L’annexion de la Crimée
Au cours du championnat 2013-2014, le Tavria Simferopol est en position de relégation pour la première fois. Le club termine le championnat avant-dernier, juste devant l’Arsenal Kiev qui a fait faillite au cours de la saison. Cependant, un autre événement va provoquer une chute encore plus brutale pour le club. Des troubles éclatent à la fin de l’année 2013 après le refus du gouvernement de signer l’accord d’association entre l’Ukraine et l’Union européenne. Après des manifestations violentes et meurtrières, le président Victor Ianoukovytch est destitué en février 2014. Un nouveau gouvernement est mis en place mais il est proeuropéen et la Russie ne le reconnaît pas. Des troupes prorusses se déploient en Crimée. Le 11 mars 2014, le parlement de Crimée déclare son indépendance. Contre l’avis de la communauté internationale, un référendum est instauré pour une adhésion de la république de Crimée et de Sébastopol (la Russie possédait déjà une base militaire maritime dans le port de la ville) à la Fédération de Russie. Le « Oui » l’emporte à plus de 95 %.

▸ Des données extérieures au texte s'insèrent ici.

omit [Fact p.Prime] in
/-- `res_{H ≤ H'} [f] = [f ∘ incl]` on explicit cocycles (`map_oneCocycleClass`). [folklore] -/
theorem resOfLe_oneCocycleClass {H H' : Subgroup (absoluteGaloisGroup ℚ)} (h : H ≤ H')
    (f : contOneCocycles (discreteTopRep H' (W.geomPrimaryTorsion p))) :
    W.resOfLe p h (oneCocycleClass _ f) =
      oneCocycleClass (discreteTopRep H (W.geomPrimaryTorsion p))
        (contOneCocycles.pullback (subgroupInclusion h)
          (resHomOfEquivariant (subgroupInclusion h) (AddMonoidHom.id (W.geomPrimaryTorsion p))
            fun _ _ ↦ rfl) f) :=
  map_oneCocycleClass _ _ _ f

/-- **(D4c →)**: a class of `H¹(ℚ_n·(−), W[p^∞])` over `Gal(ℚ̄/ℚ_n)` satisfying p17's STRICT signed
Kummer condition at the chosen embedding goes, under `Θ_n`, to a class satisfying cc-typer-6's
VERBATIM minus Kummer condition (`E⁻_V(K_{n,v})` with the `m = −1` clause): witness
`(Θ ∘ φ ∘ incl, Ψ Q, k)` from a zero-clause witness `(φ, Q, k)` (invisibility + (D4b1) + the local
square). [cite: Kobayashi2003, §2 p. 4, Def. 1.1, Def. 2.1] -/
theorem h1TransportLayer_mem_localKummer_towerSigned
    (hD : ∀ g : absoluteGaloisGroup ℚ, ∃ τ : absoluteGaloisGroup E,
      (resGalOfEmb (closureEmb (K := ℚ) E) τ)⁻¹ * g ∈ towerTopSubgroup κ K₀)
    (hκ₀ : ∀ x, ∃ g ∈ galRange (K := ℚ) K₀, κ g = x) (n : ℕ)
    {x : W.subgroupH1 p (κ.layerSubgroup n)}
    (hx : x ∈ localKummerOverOfEmb W p (κ.layerSubgroup n) (closureEmb (K := ℚ) E)
      (strictSignedLocalPointsOfEmb κ (closureEmb (K := ℚ) E) W (-1) n)) :
    h1TransportLayer W K₀ hθ hc p κ hCV n x ∈
      localKummerOverOfEmb V p (towerSubgroup κ K₀ n) (closureEmb (K := ℚ) E)
        (towerSignedLocalPointsOfEmb (towerSubgroup κ K₀) (closureEmb (K := ℚ) E) V (-1) n) := by
  have hclosed : IsClosed ((κ.layerSubgroup n : Subgroup (absoluteGaloisGroup ℚ)) :
      Set (absoluteGaloisGroup ℚ)) :=
    Subgroup.isClosed_of_isOpen _ (κ.isOpen_layerSubgroup n)
  rw [localKummerOverOfEmb_strictSigned_eq_zeroClause W p κ (closureEmb (K := ℚ) E) _ hclosed n]
    at hx
  obtain ⟨φ, Q, k, hxφ, hA, hφ⟩ := hx
  obtain ⟨hP, hT⟩ := AddSubgroup.mem_inf.mp hA
  have h1 := towerSubgroup_le_layerSubgroup K₀ p κ n
  -- the transported cocycle `Θ ∘ φ ∘ incl` on `Gal(ℚ̄/K₀ℚ_n)`
  let φU := contOneCocycles.pullback (subgroupInclusion h1)
    (resHomOfEquivariant (subgroupInclusion h1) (AddMonoidHom.id (W.geomPrimaryTorsion p))
      fun _ _ ↦ rfl) φ
  refine ⟨contOneCocycles.push
      (geomTransport W K₀ hθ hc p hCV : W.geomPrimaryTorsion p →+ V.geomPrimaryTorsion p)
      (geomTransport_smul_of_le W K₀ hθ hc p hCV (towerSubgroup_le_galRange κ K₀ n)) φU,
    localTransport W K₀ hθ hc hCV E (closureEmb (K := ℚ) E) Q, k, ?_, ?_, fun τ ↦ ?_⟩
  · -- the class: `Θ_n [φ] = [Θ ∘ φ ∘ incl]`
    rw [← hxφ, AddMonoidHom.comp_apply, resOfLe_oneCocycleClass, AddMonoidHom.coe_coe, h1Equiv_apply,
      Literature.NumberTheory.EllipticCurves.resH1Hom_id_oneCocycleClass]
  · -- `p^k • Ψ Q = Ψ (p^k • Q) ∈ E⁻_V(K_n)` by (D4b1)
    rw [← map_nsmul]
    exact localTransport_mem_towerSigned W K₀ hθ hc κ hCV (closureEmb (K := ℚ) E) hD hκ₀ hP
      ((AddMonoidHom.mem_ker).mp hT)
  · -- the local shape, through the local square and the `Gal(ℚ̄/K₀)`-equivariance of `Ψ`
    have hw := hφ (Subgroup.inclusion (localSubgroupOfEmb_tower_le_layer K₀ κ (closureEmb (K := ℚ) E) n) τ)
    rw [show resGalSubgroupOfEmb (κ.layerSubgroup n) (closureEmb (K := ℚ) E)
        (Subgroup.inclusion (localSubgroupOfEmb_tower_le_layer K₀ κ (closureEmb (K := ℚ) E) n) τ) =
        subgroupInclusion h1 (resGalSubgroupOfEmb (towerSubgroup κ K₀ n) (closureEmb (K := ℚ) E) τ)
        from Subtype.ext rfl, Subgroup.coe_inclusion] at hw
    rw [contOneCocycles.push_apply, contOneCocycles.pullback_apply]
    change pointsMap V E ((geomTransport W K₀ hθ hc p hCV
      (φ.1 (subgroupInclusion h1 (resGalSubgroupOfEmb (towerSubgroup κ K₀ n) (closureEmb (K := ℚ) E) τ))) :
        V.geomPrimaryTorsion p) : V.geomPoints) = _
    rw [pointsMap_geomTransport]
    change localTransport W K₀ hθ hc hCV E (closureEmb (K := ℚ) E)
      (pointsMapOfEmb W (closureEmb (K := ℚ) E) _) = _
    rw [hw, map_sub, localTransport_smul_of_smul_root_eq W K₀ hθ hc hCV E (closureEmb (K := ℚ) E)
      (apply_rootInClosure_of_mem K₀ (towerSubgroup_le_galRange κ K₀ n τ.2))]

end KummerForward

section KummerBackward

open ZpExtension

variable (W : WeierstrassCurve ℚ) (K₀ : Type) [Field K₀] [NumberField K₀] {θ : K₀} {c : ℚ}
  (hθ : θ ∉ Set.range (algebraMap ℚ K₀)) (hc : θ ^ 2 = algebraMap ℚ K₀ c)
  (p : ℕ) [Fact p.Prime] (κ : ZpExtension ℚ p)
  {V : WeierstrassCurve ℚ} {C : VariableChange ℚ} (hCV : C • W.quadraticTwist c = V)
  (E : Type) [Field E] [Algebra ℚ E]
  (η : absoluteGaloisGroup ℚ →* ℤˣ)
  (hη : ∀ σ : absoluteGaloisGroup ℚ, η σ = 1 ↔ σ • rootInClosure K₀ θ = rootInClosure K₀ θ)

/-- If `pʲ x = 0`, `d` is prime to `p` and `d • x ∈ S` then `x ∈ S`. [folklore] -/
theorem mem_of_coprime_nsmul_mem {A : Type*} [AddCommGroup A] (S : AddSubgroup A) {x : A} {j d : ℕ}
    (hx : p ^ j • x = 0) (hd : d.Coprime p) (hdx : d • x ∈ S) : x ∈ S := by
  have hp : p.Prime := Fact.out
  obtain ⟨u, -, hu⟩ := Nat.exists_mul_mod_eq_one_of_coprime (hd.pow_right (j + 1))
    (Nat.one_lt_pow (Nat.succ_ne_zero j) hp.one_lt)
  have hj1 : p ^ (j + 1) • x = 0 := by rw [pow_succ', mul_nsmul', hx, nsmul_zero]
  have h := Nat.div_add_mod (d * u) (p ^ (j + 1))
  rw [hu] at h
  have hx' : (d * u) • x = x := by
    calc (d * u) • x = (p ^ (j + 1) * (d * u / p ^ (j + 1)) + 1) • x := by rw [h]
      _ = x := by rw [add_nsmul, one_nsmul, mul_nsmul, hj1, nsmul_zero, zero_add]
  rw [← hx', mul_nsmul]
  exact AddSubgroup.nsmul_mem _ hdx _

Le club de Simferopol accède alors au championnat russe. Il se retrouve en D2-Sud (3ème division) en compagnie du SKChF Sébastopol et du Zhemchuzhina Yalta. Ce dernier était en deuxième division ukrainienne. Cependant, il doit changer son nom, tout comme le club de Sébastopol, intitulé PFK Sébastopol avant l’annexion. Les dirigeants du club, restés fidèles à l’Ukraine sont les détenteurs officiels du nom et du logo et ils refusent que le club soit affilié à un autre championnat que celui d’Ukraine. Il prend alors le nom de TSK Simferopol (Tavria Simferopol Krym).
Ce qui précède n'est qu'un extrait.